Monday, July 12, 2010

Obama's sanctions will face same fate as d'Amato bill of Clinton

By: Hamdollah Emadi Heidari

Tehran, July 7, IRNA -- U.S. President Barack Obama's sanctions against Iran will face same fate as d'Amato bill signed by former president Bill Clinton.

Chairman of French Total Oil Company Christophe de Margerie advised the western diplomats not to mix citizenship affairs with those of the politics.

He made the remark in a reaction to efforts made by the West to impose new oil sanctions against Iran.

The French Total is the largest oil company producing oil products across the world after the British companies and the Royal Dutch Shell of the Netherlands.

De Margerie’s remark is made after the US Congress, in an anti-Iranian move, ratified new sanctions against the Islamic Republic of Iran, the objective of which was not only the foreign energy and financial companies trading with Iran but also endangering the direct security of the Iranian passengers during their flights.

The new sanctions are in a way that the foreign companies providing Iran with petrol or refined oil products would be punished by Washington. The western news sources had previously announced that the plan would be put into effect after the US President Barack Obama signed it.

The US sanctions against the Iranian nation is carried out while Tehran’s trilateral Declaration on Iran’s international cooperation in the area of peaceful nuclear energy is faced with the political grudge of the US and the West. Moreover, some international analysts believe that the new sanctions have paved the way for the country’s development in those fields and that the sanctions would have the same fate as that of Damato.

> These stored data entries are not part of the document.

import Summits.BirchSwinnertonDyer.Rank1Residual.X2.ResidualDevissageMultiplicative
import Summits.BirchSwinnertonDyer.Rank1Residual.X2.CongruentLambdaShiftDerived
import Summits.BirchSwinnertonDyer.Rank1Residual.X2.GreenbergVatsalReductionDatumCard
import HarnessLib

/-!
# Greenberg–Vatsal 2000, §2 display (16) AT A GOOD ORDINARY (ANOMALOUS ALLOWED) EISENSTEIN PRIME —
# the `E`-side of GV Thm. (1.3) in its PRINTED setting, by the gen-16 devissage run VERBATIM on
# Greenberg's reduction datum (cell `b2b-bsdres`, unit `b2b-bsdres-eisenstein-p2`, gen 19;
# X2-GAP §21.6 (iii) / §23.3: "the kernel route of gens 11–16 can now be completed symmetrically")

HONEST FRAMING (run/shared/lean/b2b/bsd-rank1-residual/, verbatim in every file): the goal of the
cell is to DELETE the COMBINATION-SHAPED residual classes of the Birch–Swinnerton-Dyer formula for
ALL analytic-rank `≤ 1` elliptic curves over `ℚ` — "full BSD formula for every rank `≤ 1` curve in
class `C`" assembled STRICTLY from published theorems — so that the rank-`≤ 1` remainder becomes
exactly the CONSTRUCTION-SHAPED classes, which are TYPED (missing-input `Prop`s), NOT attempted.
This is not "finishing BSD". Research route; NO CLAIM BEYOND STATED CLASSES; nothing here changes
a label (X1's GV-parity cells are COVERED by the PRINTED GV Thm. (1.3); this file re-derives its
`E`-side in the kernel, it books nothing). Theorems only: no definition, no named fact.

WHAT. Gen 16 proved GV display (16) — `#H¹(ℚ_Σ/ℚ_∞, Φ₀)·#S^{Σ₀}_{E[p]/Φ₀}(ℚ_∞) = p^{λ(E)+Σδ(+e_p)}` —
at a MULTIPLICATIVE Eisenstein prime for the TATE datum (`ResidualDevissageMultiplicative`). The
devissage itself (`ResidualDevissageLine.natCard_gvSelmer_torsion_eq_mul_of_line`) is stated for ANY
Greenberg data whose graded piece is `I_p`-trivial and whose residual line has order `p`; the
`E(ℚ_∞)[p^∞]`-correction (`GreenbergVatsalTorsionCurve.natCard_gvSelmer_torsion_curve`) likewise.
With gen 9's `reductionData_htriv`, gen 19's `natCard_reductionData_plus_inf_torsionBy` (`#C_p[p] = p`
at good ordinary `p`), gen 11's count `natCard_gvSelmerInfty_inf_torsionBy_eq_pow`
(`#(S^{Σ₀}_{E[p^∞]}(ℚ_∞) ⊓ H¹[p]) = p^{λ+Σδ}`, from A115/A116 and GV p. 26 `hGV`) and the tree's Mazur
6.12 (`mem_fixedPoints_kerSubgroup_iff_of_isCyclotomic`), the same three lines give display (16) at a
GOOD ORDINARY prime — the setting in which Greenberg–Vatsal print it (§2 pp. 28–30):

* `fixedPoints_kerSubgroup_eq_bot_of_line_goodOrd` — `E(ℚ_∞)[p^∞] = 0` in GV's first case (rational
  line ramified at `p` and even) at an odd good ordinary `p`;
* `natCard_fixedPoints_quot_eq_one_of_line_goodOrd` — the Prop. (2.8) correction factor is `1`;
* **`natCard_line_mul_quotSelmer_eq_of_goodOrd`** — `#H¹(ℚ_Σ/ℚ_∞, Φ₀) · #S^{Σ₀}_{E[p]/Φ₀}(ℚ_∞) =
  p^{λ(E) + Σ_{v∈Σ₀} δ_v}` for `μ(E) = 0`, granted the printed GV §1–§2 facts A115
  (`lambda_nonPrimitive_eq_add_sum_delta`), A116 (`divisible_nonPrimitiveSelmerInfty_of_mu_eq_zero`),
  GV p. 26 / Greenberg Props. 2.2–2.4 (`imKummer_ge_greenbergCondition_at_p`), and the lifting property
  (GV p. 30, `H²(ℚ_Σ/ℚ_∞, Φ) = 0`).

So the `E`-dependent half of GV Thm. (1.3) is a kernel theorem in BOTH settings (good ordinary /
multiplicative) from the same devissage; the X2a reading of the multiplicative case (flag
`GV00-mult-asserted`) rests on nothing that is not also used verbatim in the printed case.
References: [GreenbergVatsal2000] §2 pp. 25–30, display (16), Prop. (2.8); [GreenbergLNM1716] §1 p. 62,
§2 pp. 70–75, §3 p. 86; HOME/b2b-bsdres-eisenstein-p2/X2-GAP.md §21, §24.
-/

noncomputable section

open scoped Classical AddSubgroup

namespace Summit.BirchSwinnertonDyer.Rank1Residual.X2.ResidualDevissageGoodOrdinary

open NumberField IsDedekindDomain Field WeierstrassCurve Literature.NumberTheory.GaloisRepresentations
  Literature.NumberTheory.EllipticCurves Literature.NumberTheory.EllipticCurves.GreenbergSelmer
  Literature.NumberTheory.EllipticCurves.GreenbergVatsal2000 IsDedekindDomain.HeightOneSpectrum
  Literature.NumberTheory.EllipticCurves.Rank1Residual
  Summit.BirchSwinnertonDyer.Rank1Residual.X2.GreenbergVatsalTorsion
  Summit.BirchSwinnertonDyer.Rank1Residual.X2.GreenbergVatsalReductionDatum
  Summit.BirchSwinnertonDyer.Rank1Residual.X2.CongruentLambdaShiftDerived
  Summit.BirchSwinnertonDyer.Rank1Residual.X2.ResidualDevissageModules
  Summit.BirchSwinnertonDyer.Rank1Residual.X2.ResidualDevissageSelmer
  Summit.BirchSwinnertonDyer.Rank1Residual.X2.ResidualDevissageLine
  Summit.BirchSwinnertonDyer.Rank1Residual.X2.ResidualDevissageNoTorsion

variable (W : WeierstrassCurve ℚ) [W.IsGloballyMinimal] [W.IsElliptic] (p : ℕ) [hp : Fact p.Prime]
  (κ : ZpExtension ℚ p) {γ : absoluteGaloisGroup ℚ} (S₀ : Finset (HeightOneSpectrum (𝓞 ℚ)))
  {Φ₀ : AddSubgroup (W.geomTorsion (p : ℤ))} (hΦ : IsRationalLine W p Φ₀)

/-! ## §1. `E(ℚ_∞)[p^∞] = 0` in GV's first case at a good ordinary prime -/

include hΦ in
/-- **`E(ℚ_∞)[p^∞] = 0` in Greenberg–Vatsal's first case at an odd GOOD ORDINARY `p`** (`Φ₀` a
rational line ramified at `p` and even; `κ` cyclotomic): by Mazur 6.12 (tree
`mem_fixedPoints_kerSubgroup_iff_of_isCyclotomic`) a point of `E(ℚ_∞)[p^∞]` is `Γ_ℚ`-fixed, and a
`Γ_ℚ`-fixed element of `E[p^∞]` vanishes in case 1 (gen 16
`ResidualDevissageNoTorsion.eq_zero_of_forall_smul_eq_primary`). [cite: GreenbergVatsal2000, §2 Prop. (2.8), p. 28]
[cite: GreenbergLNM1716, §1 p. 62; §3 p. 86] -/
theorem fixedPoints_kerSubgroup_eq_bot_of_line_goodOrd (hp2 : p ≠ 2)
    (hgood : W.HasGoodReductionAtPrime p) (hord : ¬ (p : ℤ) ∣ W.frobeniusTrace p)
    (hκ : κ.IsCyclotomic) (hram : ¬ LineUnramifiedAt W p Φ₀) (heven : LineEven W p Φ₀) :
    (FixedPoints.addSubgroup κ.kerSubgroup (W.geomPrimaryTorsion p) :
      AddSubgroup (W.geomPrimaryTorsion p)) = ⊥ := by
  rw [eq_bot_iff]
  intro b hb
  rw [AddSubgroup.mem_bot]
  exact ResidualDevissageNoTorsion.eq_zero_of_forall_smul_eq_primary W p hΦ hp2 hram heven b
    ((W.mem_fixedPoints_kerSubgroup_iff_of_isCyclotomic κ hp2 hgood hord hκ _).mp hb)

include hΦ in
/-- **The correction factor of Prop. (2.8) is `1`** in GV's first case at an odd good ordinary `p`:
`#(E(ℚ_∞)[p^∞] / p·E(ℚ_∞)[p^∞]) = 1`. [cite: GreenbergVatsal2000, §2 Prop. (2.8), p. 28] -/
theorem natCard_fixedPoints_quot_eq_one_of_line_goodOrd (hp2 : p ≠ 2)
    (hgood : W.HasGoodReductionAtPrime p) (hord : ¬ (p : ℤ) ∣ W.frobeniusTrace p)
    (hκ : κ.IsCyclotomic) (hram : ¬ LineUnramifiedAt W p Φ₀) (heven : LineEven W p Φ₀) :
    Nat.card (FixedPoints.addSubgroup κ.kerSubgroup (W.geomPrimaryTorsion p) ⧸
        (nsmulAddMonoidHom
          (α := FixedPoints.addSubgroup κ.kerSubgroup (W.geomPrimaryTorsion p)) p).range) = 1 := by
  have hbot := fixedPoints_kerSubgroup_eq_bot_of_line_goodOrd W p κ hΦ hp2 hgood hord hκ hram heven
  haveI : Subsingleton (FixedPoints.addSubgroup κ.kerSubgroup (W.geomPrimaryTorsion p)) := by
    rw [hbot]
    infer_instance
  haveI : Subsingleton (FixedPoints.addSubgroup κ.kerSubgroup (W.geomPrimaryTorsion p) ⧸
      (nsmulAddMonoidHom
        (α := FixedPoints.addSubgroup κ.kerSubgroup (W.geomPrimaryTorsion p)) p).range) :=
    Quot.Subsingleton
  exact Nat.card_of_subsingleton 0

/-! ## §2. Display (16) at a good ordinary prime: the `E`-side identity -/

include hΦ in
/-- **GV (16) at an odd GOOD ORDINARY (possibly anomalous) Eisenstein prime, `E`-side:**
`#H¹(ℚ_Σ/ℚ_∞, Φ₀) · #S^{Σ₀}_{E[p]/Φ₀}(ℚ_∞) = p^{λ(E) + Σ_{v∈Σ₀} δ_v}`
for a rational line `Φ₀` ramified at `p` and even, `μ(E) = 0`, `Σ₀ ∌ p` finite containing the bad
primes — from the devissage of gen 16 run on Greenberg's reduction datum `C_p = ker(E[p^∞] → Ẽ)`
(`I_p`-trivial graded piece: gen 9; `#C_p[p] = p`: gen 19), the count
`#(S^{Σ₀}_{E[p^∞]}(ℚ_∞) ⊓ H¹[p]) = p^{λ+Σδ}` (gen 11, from A115 `hA`, A116 `hB`, GV p. 26 `hGV`), the
`E(ℚ_∞)[p^∞]`-corrected Prop. (2.8) (gen 8) with correction `1` (§1), and the lifting property
`hlift` (GV p. 30). The printed setting of GV Thm. (1.3). [cite: GreenbergVatsal2000, §2 pp. 25–30 (display (16)), Prop. (2.8)]
[cite: GreenbergLNM1716, §1 p. 62, §2 pp. 70–75] -/
theorem natCard_line_mul_quotSelmer_eq_of_goodOrd
    (hGV : imKummer_ge_greenbergCondition_at_p) (hA : lambda_nonPrimitive_eq_add_sum_delta)
    (hB : divisible_nonPrimitiveSelmerInfty_of_mu_eq_zero)
    (hκ : κ.IsCyclotomic) (hγ : κ.IsTopGenerator γ) (hp2 : p ≠ 2)
    (hgood : W.HasGoodReductionAtPrime p) (hord : ¬ (p : ℤ) ∣ W.frobeniusTrace p)
    (hΔ : ¬ (p : ℤ) ∣ minimalDiscriminantInt W)
    (hS₀ : ∀ v ∈ S₀, ((p : ℕ) : 𝓞 ℚ) ∉ v.asIdeal)
    (hS : ∀ v : HeightOneSpectrum (𝓞 ℚ), v ∉ S₀ → ((p : ℕ) : 𝓞 ℚ) ∉ v.asIdeal →
      W.HasGoodReductionAt v)
    (D : W.SelmerDualData κ γ) [Module.Finite (IwasawaAlgebra p) D.X] (hX : D.IsTorsion)
    (hμ : D.mu = 0) (hram : ¬ LineUnramifiedAt W p Φ₀) (heven : LineEven W p Φ₀)
    (hlift : ∀ s ∈ ResidualDevissageSelmer.quotSelmer κ.kerSubgroup
        (ResidualDevissageLine.lineSub Φ₀ hΦ).Quot p (↑S₀ : Set (HeightOneSpectrum (𝓞 ℚ))),
      ∃ x ∈ GreenbergVatsal2000.unramifiedOutside κ.kerSubgroup
          ↥((↥(W.geomPrimaryTorsion p))[(p : ℤ)]) p (↑S₀ : Set (HeightOneSpectrum (𝓞 ℚ))),
        ResidualDevissageSelmer.subH1 κ.kerSubgroup (ResidualDevissageLine.lineSub Φ₀ hΦ).proj
          (ResidualDevissageLine.lineSub Φ₀ hΦ).proj_smul x = s) :
    Nat.card (GreenbergVatsal2000.unramifiedOutside κ.kerSubgroup
        (ResidualDevissageLine.lineSub Φ₀ hΦ).Sub p (↑S₀ : Set (HeightOneSpectrum (𝓞 ℚ)))) *
      Nat.card (ResidualDevissageSelmer.quotSelmer κ.kerSubgroup
        (ResidualDevissageLine.lineSub Φ₀ hΦ).Quot p (↑S₀ : Set (HeightOneSpectrum (𝓞 ℚ)))) =
    p ^ (lambdaInvariant p D.X + ∑ v ∈ S₀, delta W p v) := by
  have hS' : ∀ v : HeightOneSpectrum (𝓞 ℚ), v ∉ (↑S₀ : Set (HeightOneSpectrum (𝓞 ℚ))) →
      ((p : ℕ) : 𝓞 ℚ) ∉ v.asIdeal → W.HasGoodReductionAt v :=
    fun v hv hpv ↦ hS v (fun h ↦ hv (Finset.mem_coe.2 h)) hpv
  obtain ⟨c, hc⟩ := exists_isComplexConjugation (Rat.castHom ℝ)
  have hdev := ResidualDevissageLine.natCard_gvSelmer_torsion_eq_mul_of_line hΦ hp2 hram heven
    (reductionData W p hΔ) (reductionData_htriv W p hΔ)
    (natCard_reductionData_plus_inf_torsionBy W p hΔ hord) (↑S₀ : Set (HeightOneSpectrum (𝓞 ℚ)))
    hS' κ.kerSubgroup (ResidualDevissageLine.mem_kerSubgroup_of_isComplexConjugation κ hc) hc hlift
  have h28 := GreenbergVatsalTorsionCurve.natCard_gvSelmer_torsion_curve W p κ.kerSubgroup
    (reductionData W p hΔ) (↑S₀ : Set (HeightOneSpectrum (𝓞 ℚ))) hS' (reductionData_htriv W p hΔ)
  rw [← hdev, h28, natCard_fixedPoints_quot_eq_one_of_line_goodOrd W p κ hΦ hp2 hgood hord hκ hram
    heven, mul_one]
  change Nat.card ↥(gvSelmerInfty κ (W.geomPrimaryTorsion p) (reductionData W p hΔ) ↑S₀ ⊓ _) = _
  exact natCard_gvSelmerInfty_inf_torsionBy_eq_pow W S₀ hGV hA hB hp2 hgood hord hκ hγ hS₀ hS D hX
    hμ hΔ

end Summit.BirchSwinnertonDyer.Rank1Residual.X2.ResidualDevissageGoodOrdinary

end
import Summits.ValiantsHypothesis.ValiantsHypothesis.Theorems.LacunarySymmetroidMatrixDescartesCensusChamber2223
import Summits.ValiantsHypothesis.ValiantsHypothesis.Theorems.LacunarySymmetroidMatrixDescartesCensusChamberSymmetry

/-!
# `MatrixDescartes` census — chamber 2328: complete door-A row as the MIRROR of chamber 2223

HONEST FRAMING.  Object-search cell `pub-symmetroid`, door-A target `DoorA26 := PosRootLawAt 2 6 19`
(stmt-ValiantsHypothesis-19979; OPEN, typed, never asserted), crux `Theses.LacunarySymmetroid.MatrixDescartes`
(stmt-ValiantsHypothesis-18050).  Chamber 2328 of theory g6's table (smallest member `(0,2,8,13,22,25)`; words `DDIDDD` / `IIDIII`)
is the MIRROR of chamber 2223 (`d ↦ d₅ − d_{5−i}`, pair-sum order reversed and letters relabelled `i ↦ 5 − i`): the landed complete row
`Census.doorA26_on_chamber2223` transfers by `Census.chamberRow_mirror` (`x ↦ 1/x`, tree file …CensusChamberSymmetry) — no second certificate.
Nothing here bears on `V = 19`, on other chambers, on `DoorA26` as a whole (OPEN), on the crux, or on `VP ≠ VNP`.

[folklore] Bookkeeping (generated by the seat's `gen_mirror.py`); elementary.
-/

-- `Summit.ValiantsHypothesis.ValiantsHypothesis.…` repeats a component by the D-0017 layout
-- (single-conjunct summit), which the `dupNamespace` linter flags; the name is mandated.
set_option linter.dupNamespace false

namespace Summit.ValiantsHypothesis.ValiantsHypothesis.Theorems.LacunarySymmetroidMatrixDescartes.Census

/-- **DOOR-A ROW ON THE WHOLE CHAMBER 2328** (mirror of chamber 2223): every exponent vector whose pair sums are ordered as in chamber 2328
(smallest member `(0,2,8,13,22,25)`) satisfies `ζ(2,6; d) ≤ 19`. [folklore] -/
theorem doorA26_on_chamber2328 (d : Fin 6 → ℕ)
    (hd : StrictMono ((fun p : Fin 6 × Fin 6 => d p.1 + d p.2) ∘
      ![(0, 0), (0, 1), (1, 1), (0, 2), (1, 2), (0, 3), (1, 3), (2, 2), (2, 3), (0, 4), (1, 4),
        (0, 5), (3, 3), (1, 5), (2, 4), (2, 5), (3, 4), (3, 5), (4, 4), (4, 5), (5, 5)])) :
    PosRootLawOn 2 6 19 d := by
  have hσ : (fun t : Fin 21 => (((![(0, 0), (0, 1), (1, 1), (0, 2), (1, 2), (0, 3), (1, 3), (0, 4), (2, 2), (0, 5), (1, 4),
        (1, 5), (2, 3), (3, 3), (2, 4), (2, 5), (3, 4), (3, 5), (4, 4), (4, 5), (5, 5)] : Fin 21 → Fin 6 × Fin 6) (Fin.rev t)).2.rev,
      ((![(0, 0), (0, 1), (1, 1), (0, 2), (1, 2), (0, 3), (1, 3), (0, 4), (2, 2), (0, 5), (1, 4),
        (1, 5), (2, 3), (3, 3), (2, 4), (2, 5), (3, 4), (3, 5), (4, 4), (4, 5), (5, 5)] : Fin 21 → Fin 6 × Fin 6) (Fin.rev t)).1.rev)) =
      (![(0, 0), (0, 1), (1, 1), (0, 2), (1, 2), (0, 3), (1, 3), (2, 2), (2, 3), (0, 4), (1, 4),
        (0, 5), (3, 3), (1, 5), (2, 4), (2, 5), (3, 4), (3, 5), (4, 4), (4, 5), (5, 5)] : Fin 21 → Fin 6 × Fin 6) := by
    funext t; fin_cases t <;> rfl
  refine chamberRow_mirror _ (fun d' hd' => doorA26_on_chamber2223 d' hd') d ?_
  rw [hσ]; exact hd

/-- Non-vacuity: the smallest member of chamber 2328. [folklore] -/
example : PosRootLawOn 2 6 19 (![0, 2, 8, 13, 22, 25] : Fin 6 → ℕ) :=
  doorA26_on_chamber2328 _ (Fin.strictMono_iff_lt_succ.2 (by decide))

end Summit.ValiantsHypothesis.ValiantsHypothesis.Theorems.LacunarySymmetroidMatrixDescartes.Census
import Mathlib
import HarnessLib
import Literature.Analysis.FluidPDE.VectorCalculus
import Literature.Analysis.FluidPDE.LerayProfileCalculus
import Literature.Analysis.FluidPDE.TypeIAncientMildClassical
import Summits.NavierStokesRegularity.NavierStokesRegularity.Theorems.LocalSineTubeDoorProfileAlignedWindowRigidityAncient
import Summits.NavierStokesRegularity.NavierStokesRegularity.Theorems.PoloidalWindowDoorPoloidalWindowRigidityWindow
import Summits.NavierStokesRegularity.NavierStokesRegularity.Theorems.PoloidalWindowDoorPoloidalWindowRigidityFlat
import Summits.NavierStokesRegularity.NavierStokesRegularity.Theorems.LocalSineTubeDoorBoundedSubsolutionMaxPrinciple
/-- **THE DICTIONARY `ξ` IS ARCH-PINNED** (pins in, pin out): under (hdμ) and the type-`(0,0)`∕unitarity of `ν` — `XiArchPinned L ξ μω k`.
[cite: Rogawski1990, Prop. 15.2.1 (b) p. 249; §12.3 pp. 174–178] [cite: Liu2021, Def. 4.3; Remark 4.2] -/
theorem xiArchPinned_of_pins (ξ : OneDimAutRepH L) (μω : HeckeCharacter L) (k : InfinitePlace L → ℤ)
    (hk : μω.HasUnitaryArchType k (fun _ => 0))
    (μ : Literature.NumberTheory.Automorphic.IdeleClassGroup L →ₜ* Circle) (hw : HasWeight L μ 1)
    (hdμ : toHeckeCharacter L μ = ξ.bcη⁻¹ * ξ.bcψ⁻¹ * μω)
    (hν : (ξ.bcψ⁻¹ * (ξ.bcη⁻¹ * ξ.bcψ⁻¹ * μω) ^ 2).HasUnitaryArchType (fun _ => 0) (fun _ => 0))
    (hνu : (ξ.bcψ⁻¹ * (ξ.bcη⁻¹ * ξ.bcψ⁻¹ * μω) ^ 2).IsUnitary) :
    XiArchPinned L ξ μω k :=
  ⟨hk, isCohTrivialAt_of_exponents ξ k (exponents_of_pins ξ μω k hk μ hw hdμ hν hνu)⟩

/-- **§2′ THE THETA DICTIONARY IS ARCH-PINNED.**  For `μ` of weight one, `χ ∈ Chi`, `μω` of unitary type `(k,0)` and `ξ` under the two dictionary pins
(hdμ) `μ̃ = η̃⁻¹ψ̃⁻¹μω`, (hdχ) `χ̌ = ψ̃⁻¹(η̃⁻¹ψ̃⁻¹μω)²` of ★ `F0P2uXiOfThetaDatum.exists_xi_dictionary`: every `k_w` is odd and
`ξ.IsCohTrivialAt (tOfArchType k ι) ι` at every `ι` (`χ̌` is unitary of type `(0,0)`: ★ `isUnitary_checkOfChi_cm`, ★ `checkOfChi_infiniteIdeles`).
[cite: Rogawski1990, Prop. 15.2.1 (b) p. 249; §12.3 pp. 174–178] [cite: GelbartRogawski1991, §5.1 (5.1.1) p. 465] [cite: Liu2021, Def. 4.3; App. D §D.1 (l. 5224)] -/
theorem isCohTrivialAt_of_dictionary (ξ : OneDimAutRepH L) (μω : HeckeCharacter L) (k : InfinitePlace L → ℤ)
    (hk : μω.HasUnitaryArchType k (fun _ => 0))
    (μ : Literature.NumberTheory.Automorphic.IdeleClassGroup L →ₜ* Circle) (hw : HasWeight L μ 1)
    (hcc : IsCMField.complexConj L * IsCMField.complexConj L = 1) (χ : Chi (↥(maximalRealSubfield L)) L (IsCMField.complexConj L))
    (hdμ : toHeckeCharacter L μ = ξ.bcη⁻¹ * ξ.bcψ⁻¹ * μω)
    (hdχ : HeckeCharacter.checkOfChi hcc χ = ξ.bcψ⁻¹ * (ξ.bcη⁻¹ * ξ.bcψ⁻¹ * μω) ^ 2) :
    (∀ w : InfinitePlace L, Odd (k w)) ∧ ∀ ι : L →+* ℂ, ξ.IsCohTrivialAt (ArchSignRecipe.tOfArchType k ι) ι :=
  isCohTrivialAt_of_exponents ξ k
    (exponents_of_pins ξ μω k hk μ hw hdμ (hdχ ▸ hasUnitaryArchType_zero_checkOfChi hcc χ) (hdχ ▸ isUnitary_checkOfChi_cm hcc χ))

/-- `XiArchPinned L ξ μω k` for the theta dictionary `ξ` (★ F0P2's currency). [cite: Rogawski1990, Prop. 15.2.1 (b) p. 249] [cite: Liu2021, Def. 4.3] -/
theorem xiArchPinned_of_thetaDictionary (ξ : OneDimAutRepH L) (μω : HeckeCharacter L) (k : InfinitePlace L → ℤ)
    (hk : μω.HasUnitaryArchType k (fun _ => 0))
    (μ : Literature.NumberTheory.Automorphic.IdeleClassGroup L →ₜ* Circle) (hw : HasWeight L μ 1)
    (hcc : IsCMField.complexConj L * IsCMField.complexConj L = 1) (χ : Chi (↥(maximalRealSubfield L)) L (IsCMField.complexConj L))
    (hdμ : toHeckeCharacter L μ = ξ.bcη⁻¹ * ξ.bcψ⁻¹ * μω)
    (hdχ : HeckeCharacter.checkOfChi hcc χ = ξ.bcψ⁻¹ * (ξ.bcη⁻¹ * ξ.bcψ⁻¹ * μω) ^ 2) :
    XiArchPinned L ξ μω k :=
  ⟨hk, isCohTrivialAt_of_dictionary ξ μω k hk μ hw hcc χ hdμ hdχ⟩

** Prospect of d'Amato’s bill compared to new US sanctions against Iran

At the current international status, this question is raised that due to the world financial crisis, and the need of the oil producing companies to trade with Iran, do not the unilateral sanctions of the Obama’s administration have the same fate as of the d'Amato bill turned into law by the former US president Bill Clinton? The story of the sanctions goes back to Bill Clinton administration:

On August 4, 1996, the then US president, by signing d"Amato bill, announced that it would abandon its insurance coverage for Iran’s partner companies.

Not long had been passed when several European companies gave their negative response to the sanctions practically by continuing their trade cooperation with the Islamic Republic.

The Total Company inked a 2-billion dollar accord with Iran in 1997 and then representatives of the Shell Company sat at the negotiation table with Iran for a dlrs 800-million deal.

Eleanor Ommani, Founder of the Amercian-Iranian Friendship Committee (AIFC) and a member of several anti-war NGOs in the US in an analysis on the US unilateral sanctions against Iran while talking to IRNA said, the new US fuel sanction is in fact an amended version of d'Amato bill in 1996 when the embargos took a new shape by omitting the name of Libya and maintaining the name of Iran in that law in 2009.

She believed that inking of the bill by Obama was an indication to his weakness.
Such a move by Obama proves that he at last surrendered to the military-industrial lobbies, she said, adding that the American people are well aware that Obama has spent all the country’s assets on his war machine across the world, particularly in Iraq and Afghanistan.

Obama imposed sanctions on Iran to defeat the Islamic Republic while Tehran proved that it could remain independent in its nuclear program, the US analyst added.

Obama faced defeat in attracting participation of Russia and China in its vast sanctions process against Iran and therefore resorted to unilateral sanctions, Ommani noted.

Although the giant US oil and gas companies tried to prevent imposition of anti-Iran sanctions, the Zionist lobby in the US paved the way for inking the sanctions by bribing and influencing the Congress representatives, she opined.

The inhumane act of Obama to impose sanctions on Iran is in fact against a nation which is willing to put an end to scientific monopoly in the world, she added.

The Bloomberg website has recently published a new report according to which the two American companies of Boeing and Exxon have announced that the US sanctions against Iran will decrease the country’s exports by dlrs 25 billion.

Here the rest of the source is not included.